Supplied entries =
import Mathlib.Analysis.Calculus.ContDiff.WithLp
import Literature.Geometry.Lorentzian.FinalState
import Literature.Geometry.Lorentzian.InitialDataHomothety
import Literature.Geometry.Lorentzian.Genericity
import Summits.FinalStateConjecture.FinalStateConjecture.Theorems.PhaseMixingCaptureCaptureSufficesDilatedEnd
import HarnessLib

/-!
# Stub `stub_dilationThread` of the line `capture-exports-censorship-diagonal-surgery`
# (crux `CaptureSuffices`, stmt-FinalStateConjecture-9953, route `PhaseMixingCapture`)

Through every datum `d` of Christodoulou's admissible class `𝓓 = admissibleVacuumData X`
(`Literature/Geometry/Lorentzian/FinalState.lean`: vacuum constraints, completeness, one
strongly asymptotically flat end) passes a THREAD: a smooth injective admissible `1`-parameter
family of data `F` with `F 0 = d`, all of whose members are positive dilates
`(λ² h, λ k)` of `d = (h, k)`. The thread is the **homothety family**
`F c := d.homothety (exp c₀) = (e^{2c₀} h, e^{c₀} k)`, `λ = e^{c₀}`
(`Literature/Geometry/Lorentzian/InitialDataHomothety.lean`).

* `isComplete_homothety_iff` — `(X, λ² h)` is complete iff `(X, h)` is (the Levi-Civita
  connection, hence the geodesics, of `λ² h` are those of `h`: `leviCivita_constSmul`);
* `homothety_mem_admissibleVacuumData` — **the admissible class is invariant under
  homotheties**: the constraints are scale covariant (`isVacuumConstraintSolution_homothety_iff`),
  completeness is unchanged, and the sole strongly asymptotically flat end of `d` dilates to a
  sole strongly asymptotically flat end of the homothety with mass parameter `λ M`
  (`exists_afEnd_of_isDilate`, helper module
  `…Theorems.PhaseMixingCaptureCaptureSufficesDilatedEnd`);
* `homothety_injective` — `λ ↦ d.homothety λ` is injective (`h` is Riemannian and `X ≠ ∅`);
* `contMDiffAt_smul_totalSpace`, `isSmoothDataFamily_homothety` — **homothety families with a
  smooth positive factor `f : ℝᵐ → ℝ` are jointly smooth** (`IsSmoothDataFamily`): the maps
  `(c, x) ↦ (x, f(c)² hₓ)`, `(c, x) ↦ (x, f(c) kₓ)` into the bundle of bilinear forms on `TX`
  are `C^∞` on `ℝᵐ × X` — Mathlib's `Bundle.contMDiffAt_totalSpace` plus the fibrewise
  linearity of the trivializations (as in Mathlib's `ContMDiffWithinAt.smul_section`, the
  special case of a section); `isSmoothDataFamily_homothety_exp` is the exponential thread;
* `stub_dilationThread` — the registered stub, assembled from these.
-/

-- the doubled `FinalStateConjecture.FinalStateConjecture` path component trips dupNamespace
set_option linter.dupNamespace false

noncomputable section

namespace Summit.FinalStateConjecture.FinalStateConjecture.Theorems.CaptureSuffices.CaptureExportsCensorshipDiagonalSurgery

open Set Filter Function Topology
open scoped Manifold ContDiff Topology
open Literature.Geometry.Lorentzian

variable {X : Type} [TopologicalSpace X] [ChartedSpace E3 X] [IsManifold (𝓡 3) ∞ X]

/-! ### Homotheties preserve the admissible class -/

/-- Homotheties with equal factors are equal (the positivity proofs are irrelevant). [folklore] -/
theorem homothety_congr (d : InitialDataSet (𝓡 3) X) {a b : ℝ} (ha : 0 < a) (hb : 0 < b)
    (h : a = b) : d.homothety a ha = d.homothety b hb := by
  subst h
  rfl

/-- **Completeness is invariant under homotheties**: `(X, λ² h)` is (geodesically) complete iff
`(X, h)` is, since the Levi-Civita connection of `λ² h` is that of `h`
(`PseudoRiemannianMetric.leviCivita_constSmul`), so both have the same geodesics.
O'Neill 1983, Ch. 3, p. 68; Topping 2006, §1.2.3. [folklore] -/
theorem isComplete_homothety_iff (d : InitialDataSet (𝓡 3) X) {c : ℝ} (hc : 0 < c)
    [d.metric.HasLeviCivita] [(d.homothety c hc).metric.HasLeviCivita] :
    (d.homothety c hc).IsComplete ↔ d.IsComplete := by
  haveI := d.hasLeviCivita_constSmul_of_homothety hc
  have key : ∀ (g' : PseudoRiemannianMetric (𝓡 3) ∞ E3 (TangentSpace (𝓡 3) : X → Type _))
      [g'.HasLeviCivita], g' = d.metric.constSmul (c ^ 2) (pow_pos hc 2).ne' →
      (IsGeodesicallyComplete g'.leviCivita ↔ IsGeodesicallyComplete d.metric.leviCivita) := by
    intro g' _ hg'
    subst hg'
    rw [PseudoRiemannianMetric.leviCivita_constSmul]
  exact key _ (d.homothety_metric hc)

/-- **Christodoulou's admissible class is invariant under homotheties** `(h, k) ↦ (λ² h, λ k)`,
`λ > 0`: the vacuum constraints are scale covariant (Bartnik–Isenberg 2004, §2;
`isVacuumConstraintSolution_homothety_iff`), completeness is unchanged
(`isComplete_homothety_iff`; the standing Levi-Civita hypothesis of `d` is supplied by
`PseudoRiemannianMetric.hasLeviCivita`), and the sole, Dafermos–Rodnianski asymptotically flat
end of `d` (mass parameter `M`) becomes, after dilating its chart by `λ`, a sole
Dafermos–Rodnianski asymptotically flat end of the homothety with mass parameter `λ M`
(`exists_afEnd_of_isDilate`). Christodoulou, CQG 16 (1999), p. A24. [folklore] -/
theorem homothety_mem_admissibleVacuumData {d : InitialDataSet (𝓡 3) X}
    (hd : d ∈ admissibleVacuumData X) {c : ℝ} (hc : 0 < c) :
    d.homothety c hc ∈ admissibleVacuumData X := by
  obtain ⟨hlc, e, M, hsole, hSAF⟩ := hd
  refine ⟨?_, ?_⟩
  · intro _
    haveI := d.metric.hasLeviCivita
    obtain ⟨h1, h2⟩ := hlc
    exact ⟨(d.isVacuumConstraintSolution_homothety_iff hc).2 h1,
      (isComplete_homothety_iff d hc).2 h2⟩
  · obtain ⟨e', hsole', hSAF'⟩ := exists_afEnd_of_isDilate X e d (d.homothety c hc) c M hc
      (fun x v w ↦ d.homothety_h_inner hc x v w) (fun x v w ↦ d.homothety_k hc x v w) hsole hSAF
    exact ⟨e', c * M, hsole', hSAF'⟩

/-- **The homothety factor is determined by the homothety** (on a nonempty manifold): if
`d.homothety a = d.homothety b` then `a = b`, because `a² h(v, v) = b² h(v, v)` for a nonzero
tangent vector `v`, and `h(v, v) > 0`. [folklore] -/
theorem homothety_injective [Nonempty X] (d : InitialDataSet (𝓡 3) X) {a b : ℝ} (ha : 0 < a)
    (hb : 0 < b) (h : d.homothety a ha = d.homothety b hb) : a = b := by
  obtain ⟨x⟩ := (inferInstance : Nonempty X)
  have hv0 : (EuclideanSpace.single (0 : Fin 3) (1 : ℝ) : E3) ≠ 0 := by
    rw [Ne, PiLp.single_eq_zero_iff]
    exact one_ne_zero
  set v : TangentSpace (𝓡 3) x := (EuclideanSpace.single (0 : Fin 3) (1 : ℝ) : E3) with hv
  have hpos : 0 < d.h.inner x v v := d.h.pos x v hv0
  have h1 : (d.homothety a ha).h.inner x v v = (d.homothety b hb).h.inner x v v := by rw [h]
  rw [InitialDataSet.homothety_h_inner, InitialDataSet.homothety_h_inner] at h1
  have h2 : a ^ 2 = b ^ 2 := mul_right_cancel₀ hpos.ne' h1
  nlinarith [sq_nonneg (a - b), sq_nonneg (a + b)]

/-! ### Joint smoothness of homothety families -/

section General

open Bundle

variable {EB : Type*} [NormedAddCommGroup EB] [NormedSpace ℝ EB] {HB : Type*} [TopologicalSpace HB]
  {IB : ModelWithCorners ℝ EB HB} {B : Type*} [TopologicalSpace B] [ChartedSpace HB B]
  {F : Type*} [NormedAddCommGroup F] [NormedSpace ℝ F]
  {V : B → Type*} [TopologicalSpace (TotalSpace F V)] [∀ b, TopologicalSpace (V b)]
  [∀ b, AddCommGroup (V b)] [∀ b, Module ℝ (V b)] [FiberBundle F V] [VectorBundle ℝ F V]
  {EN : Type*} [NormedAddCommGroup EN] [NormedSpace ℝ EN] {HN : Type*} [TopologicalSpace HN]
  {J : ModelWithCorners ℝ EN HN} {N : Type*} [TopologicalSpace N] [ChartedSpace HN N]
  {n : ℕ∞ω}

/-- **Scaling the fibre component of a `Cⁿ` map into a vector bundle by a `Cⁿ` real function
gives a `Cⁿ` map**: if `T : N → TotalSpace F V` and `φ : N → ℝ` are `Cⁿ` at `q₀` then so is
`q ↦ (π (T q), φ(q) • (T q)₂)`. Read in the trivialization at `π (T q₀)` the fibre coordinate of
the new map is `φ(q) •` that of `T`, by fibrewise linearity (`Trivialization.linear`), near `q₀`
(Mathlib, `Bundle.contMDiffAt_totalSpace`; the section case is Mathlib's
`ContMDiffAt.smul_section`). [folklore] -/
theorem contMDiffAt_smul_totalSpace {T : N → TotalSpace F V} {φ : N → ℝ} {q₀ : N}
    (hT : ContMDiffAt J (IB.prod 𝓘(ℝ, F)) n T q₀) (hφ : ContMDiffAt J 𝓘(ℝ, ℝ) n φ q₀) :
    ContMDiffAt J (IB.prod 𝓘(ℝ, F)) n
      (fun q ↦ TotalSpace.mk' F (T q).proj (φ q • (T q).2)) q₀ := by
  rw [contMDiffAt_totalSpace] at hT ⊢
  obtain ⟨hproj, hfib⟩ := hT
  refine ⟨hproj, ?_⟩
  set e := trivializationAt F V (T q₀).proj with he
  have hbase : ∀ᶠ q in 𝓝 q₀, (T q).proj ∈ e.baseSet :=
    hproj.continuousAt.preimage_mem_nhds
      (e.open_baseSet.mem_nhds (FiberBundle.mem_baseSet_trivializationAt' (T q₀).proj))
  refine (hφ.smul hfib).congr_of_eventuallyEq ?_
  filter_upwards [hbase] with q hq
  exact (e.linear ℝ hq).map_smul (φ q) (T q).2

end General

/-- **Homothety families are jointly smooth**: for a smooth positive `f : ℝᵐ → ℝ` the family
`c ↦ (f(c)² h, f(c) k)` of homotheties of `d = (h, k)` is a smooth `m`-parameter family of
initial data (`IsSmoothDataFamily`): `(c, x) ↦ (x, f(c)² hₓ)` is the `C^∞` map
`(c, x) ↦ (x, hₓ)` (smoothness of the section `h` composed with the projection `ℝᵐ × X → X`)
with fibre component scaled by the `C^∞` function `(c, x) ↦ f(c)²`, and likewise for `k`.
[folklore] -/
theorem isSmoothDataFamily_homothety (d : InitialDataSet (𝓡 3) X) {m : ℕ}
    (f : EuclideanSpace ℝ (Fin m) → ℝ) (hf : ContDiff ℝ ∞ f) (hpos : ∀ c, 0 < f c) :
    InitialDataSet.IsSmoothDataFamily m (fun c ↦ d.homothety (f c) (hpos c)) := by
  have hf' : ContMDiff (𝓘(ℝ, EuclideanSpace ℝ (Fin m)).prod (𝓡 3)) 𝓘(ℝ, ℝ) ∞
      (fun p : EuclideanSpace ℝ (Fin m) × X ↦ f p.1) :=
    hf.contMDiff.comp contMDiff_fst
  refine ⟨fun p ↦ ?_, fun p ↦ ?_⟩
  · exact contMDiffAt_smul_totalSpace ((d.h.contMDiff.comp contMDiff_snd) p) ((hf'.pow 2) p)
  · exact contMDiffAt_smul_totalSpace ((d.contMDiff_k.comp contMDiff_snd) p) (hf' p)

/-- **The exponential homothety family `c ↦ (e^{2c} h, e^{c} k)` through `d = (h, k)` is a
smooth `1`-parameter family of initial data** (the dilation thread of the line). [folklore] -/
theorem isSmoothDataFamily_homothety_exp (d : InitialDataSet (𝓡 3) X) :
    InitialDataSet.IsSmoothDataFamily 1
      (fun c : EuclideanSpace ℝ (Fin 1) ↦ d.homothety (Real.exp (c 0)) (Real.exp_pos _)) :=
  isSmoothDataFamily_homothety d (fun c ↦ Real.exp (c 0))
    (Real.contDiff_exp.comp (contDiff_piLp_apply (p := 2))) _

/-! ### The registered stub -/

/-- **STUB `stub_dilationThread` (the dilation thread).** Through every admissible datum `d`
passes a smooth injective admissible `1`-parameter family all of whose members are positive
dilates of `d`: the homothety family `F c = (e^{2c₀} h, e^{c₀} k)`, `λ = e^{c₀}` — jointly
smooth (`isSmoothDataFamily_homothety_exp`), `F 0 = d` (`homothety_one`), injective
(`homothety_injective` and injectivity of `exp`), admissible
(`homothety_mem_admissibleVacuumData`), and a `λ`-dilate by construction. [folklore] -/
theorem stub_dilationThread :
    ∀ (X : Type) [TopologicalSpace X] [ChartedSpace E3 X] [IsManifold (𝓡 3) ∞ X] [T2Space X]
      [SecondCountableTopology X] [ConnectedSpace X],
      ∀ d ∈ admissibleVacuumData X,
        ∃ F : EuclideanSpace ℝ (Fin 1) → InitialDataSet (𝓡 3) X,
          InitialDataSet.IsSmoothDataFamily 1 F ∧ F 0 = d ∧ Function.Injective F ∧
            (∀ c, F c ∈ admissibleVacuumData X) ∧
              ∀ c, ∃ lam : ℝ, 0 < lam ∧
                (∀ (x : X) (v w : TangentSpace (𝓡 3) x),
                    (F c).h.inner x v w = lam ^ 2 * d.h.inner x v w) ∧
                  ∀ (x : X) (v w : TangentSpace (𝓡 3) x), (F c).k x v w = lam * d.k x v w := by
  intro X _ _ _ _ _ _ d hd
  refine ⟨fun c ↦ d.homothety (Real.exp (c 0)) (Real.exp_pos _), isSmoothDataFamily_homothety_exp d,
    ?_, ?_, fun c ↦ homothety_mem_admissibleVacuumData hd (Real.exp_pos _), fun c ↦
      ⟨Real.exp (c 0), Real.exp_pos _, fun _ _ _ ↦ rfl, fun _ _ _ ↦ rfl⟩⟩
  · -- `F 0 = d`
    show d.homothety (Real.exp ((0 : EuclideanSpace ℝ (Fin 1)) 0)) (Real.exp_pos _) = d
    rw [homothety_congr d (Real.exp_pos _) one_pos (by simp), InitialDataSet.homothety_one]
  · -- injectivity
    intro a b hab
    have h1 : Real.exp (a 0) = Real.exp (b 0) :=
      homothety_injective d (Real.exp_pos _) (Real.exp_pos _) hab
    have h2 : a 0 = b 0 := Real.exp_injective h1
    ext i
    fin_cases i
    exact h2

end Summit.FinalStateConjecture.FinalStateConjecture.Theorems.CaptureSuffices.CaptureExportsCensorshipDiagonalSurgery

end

Problem description =
A word-for-word copy of the entries, from the first line through the line containing "connection, hence the", is the whole answer.

Response =
import Mathlib.Analysis.Calculus.ContDiff.WithLp
import Literature.Geometry.Lorentzian.FinalState
import Literature.Geometry.Lorentzian.InitialDataHomothety
import Literature.Geometry.Lorentzian.Genericity
import Summits.FinalStateConjecture.FinalStateConjecture.Theorems.PhaseMixingCaptureCaptureSufficesDilatedEnd
import HarnessLib

/-!
# Stub `stub_dilationThread` of the line `capture-exports-censorship-diagonal-surgery`
# (crux `CaptureSuffices`, stmt-FinalStateConjecture-9953, route `PhaseMixingCapture`)

Through every datum `d` of Christodoulou's admissible class `𝓓 = admissibleVacuumData X`
(`Literature/Geometry/Lorentzian/FinalState.lean`: vacuum constraints, completeness, one
strongly asymptotically flat end) passes a THREAD: a smooth injective admissible `1`-parameter
family of data `F` with `F 0 = d`, all of whose members are positive dilates
`(λ² h, λ k)` of `d = (h, k)`. The thread is the **homothety family**
`F c := d.homothety (exp c₀) = (e^{2c₀} h, e^{c₀} k)`, `λ = e^{c₀}`
(`Literature/Geometry/Lorentzian/InitialDataHomothety.lean`).

* `isComplete_homothety_iff` — `(X, λ² h)` is complete iff `(X, h)` is (the Levi-Civita
  connection, hence the geodesics, of `λ² h` are those of `h`: `leviCivita_constSmul`);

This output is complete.